- ASSIGNMENT -
Work out how many lines below contain the word "particular". Only the number is wanted.

─── THE DATA ───

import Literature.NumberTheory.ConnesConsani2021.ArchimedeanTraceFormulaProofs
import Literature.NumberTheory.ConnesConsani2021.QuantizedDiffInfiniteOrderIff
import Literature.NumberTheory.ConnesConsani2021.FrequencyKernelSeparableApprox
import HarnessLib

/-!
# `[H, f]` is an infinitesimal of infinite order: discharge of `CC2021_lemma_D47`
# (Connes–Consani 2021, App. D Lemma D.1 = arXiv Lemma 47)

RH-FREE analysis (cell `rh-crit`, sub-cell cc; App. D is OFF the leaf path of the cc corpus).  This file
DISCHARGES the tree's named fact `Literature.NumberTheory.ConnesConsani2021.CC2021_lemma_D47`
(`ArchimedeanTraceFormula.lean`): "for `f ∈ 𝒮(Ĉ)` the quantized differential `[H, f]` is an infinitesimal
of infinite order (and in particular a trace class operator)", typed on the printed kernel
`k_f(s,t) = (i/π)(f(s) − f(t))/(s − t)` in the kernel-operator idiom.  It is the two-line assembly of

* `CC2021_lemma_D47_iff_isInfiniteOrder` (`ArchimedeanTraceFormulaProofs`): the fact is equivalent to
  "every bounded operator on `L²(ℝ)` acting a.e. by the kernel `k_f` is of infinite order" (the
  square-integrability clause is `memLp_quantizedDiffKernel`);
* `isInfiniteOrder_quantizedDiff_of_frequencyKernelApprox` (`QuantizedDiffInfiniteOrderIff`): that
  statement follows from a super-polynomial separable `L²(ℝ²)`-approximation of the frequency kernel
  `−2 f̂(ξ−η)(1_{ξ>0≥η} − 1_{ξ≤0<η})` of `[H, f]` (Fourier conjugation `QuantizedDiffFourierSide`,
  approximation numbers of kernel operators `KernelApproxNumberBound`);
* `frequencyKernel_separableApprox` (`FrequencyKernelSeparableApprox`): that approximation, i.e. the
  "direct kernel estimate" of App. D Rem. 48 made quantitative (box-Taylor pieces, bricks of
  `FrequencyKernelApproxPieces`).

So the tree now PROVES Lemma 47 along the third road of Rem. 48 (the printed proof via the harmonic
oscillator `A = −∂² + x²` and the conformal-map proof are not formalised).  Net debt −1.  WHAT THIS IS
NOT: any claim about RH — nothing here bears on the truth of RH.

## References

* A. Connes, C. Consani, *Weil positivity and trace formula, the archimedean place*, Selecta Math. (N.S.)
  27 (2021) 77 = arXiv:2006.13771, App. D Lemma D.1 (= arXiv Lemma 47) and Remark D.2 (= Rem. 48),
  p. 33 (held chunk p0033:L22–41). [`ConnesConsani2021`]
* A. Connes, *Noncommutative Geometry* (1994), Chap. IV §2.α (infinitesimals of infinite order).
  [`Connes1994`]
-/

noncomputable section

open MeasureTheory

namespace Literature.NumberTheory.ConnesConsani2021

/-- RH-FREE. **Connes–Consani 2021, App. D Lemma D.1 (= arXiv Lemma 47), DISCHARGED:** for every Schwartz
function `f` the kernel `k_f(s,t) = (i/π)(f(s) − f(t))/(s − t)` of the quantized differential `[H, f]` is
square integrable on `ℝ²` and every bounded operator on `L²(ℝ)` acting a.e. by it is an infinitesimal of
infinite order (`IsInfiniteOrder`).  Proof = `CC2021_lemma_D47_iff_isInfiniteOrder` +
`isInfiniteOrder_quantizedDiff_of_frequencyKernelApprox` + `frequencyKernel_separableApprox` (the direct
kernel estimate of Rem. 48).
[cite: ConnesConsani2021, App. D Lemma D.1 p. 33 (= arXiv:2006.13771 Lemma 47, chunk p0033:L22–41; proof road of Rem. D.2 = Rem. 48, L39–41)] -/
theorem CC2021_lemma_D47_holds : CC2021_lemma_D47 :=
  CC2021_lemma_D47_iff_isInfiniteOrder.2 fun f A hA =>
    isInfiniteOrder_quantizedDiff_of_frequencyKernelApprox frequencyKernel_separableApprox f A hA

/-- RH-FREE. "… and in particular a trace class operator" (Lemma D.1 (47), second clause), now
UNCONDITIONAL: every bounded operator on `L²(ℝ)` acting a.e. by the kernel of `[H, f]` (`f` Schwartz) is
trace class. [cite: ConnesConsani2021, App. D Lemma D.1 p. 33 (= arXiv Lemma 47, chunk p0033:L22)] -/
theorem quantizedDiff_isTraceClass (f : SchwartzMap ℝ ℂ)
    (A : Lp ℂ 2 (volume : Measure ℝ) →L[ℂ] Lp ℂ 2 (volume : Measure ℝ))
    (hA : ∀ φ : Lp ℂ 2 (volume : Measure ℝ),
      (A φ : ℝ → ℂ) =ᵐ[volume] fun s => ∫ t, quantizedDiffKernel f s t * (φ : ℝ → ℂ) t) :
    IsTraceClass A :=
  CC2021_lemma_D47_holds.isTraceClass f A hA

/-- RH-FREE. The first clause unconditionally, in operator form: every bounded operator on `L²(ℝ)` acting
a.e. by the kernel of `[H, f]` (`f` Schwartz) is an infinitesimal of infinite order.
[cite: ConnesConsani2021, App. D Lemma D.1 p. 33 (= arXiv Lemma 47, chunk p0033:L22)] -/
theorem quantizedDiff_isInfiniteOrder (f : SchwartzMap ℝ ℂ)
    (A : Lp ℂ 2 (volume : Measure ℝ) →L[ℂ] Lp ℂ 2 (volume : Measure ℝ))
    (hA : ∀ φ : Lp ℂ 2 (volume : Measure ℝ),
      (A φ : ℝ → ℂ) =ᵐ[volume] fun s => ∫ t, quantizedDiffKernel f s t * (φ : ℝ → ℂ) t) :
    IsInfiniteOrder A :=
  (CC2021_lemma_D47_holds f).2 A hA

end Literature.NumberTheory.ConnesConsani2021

───

- YOUR SOLUTION -
2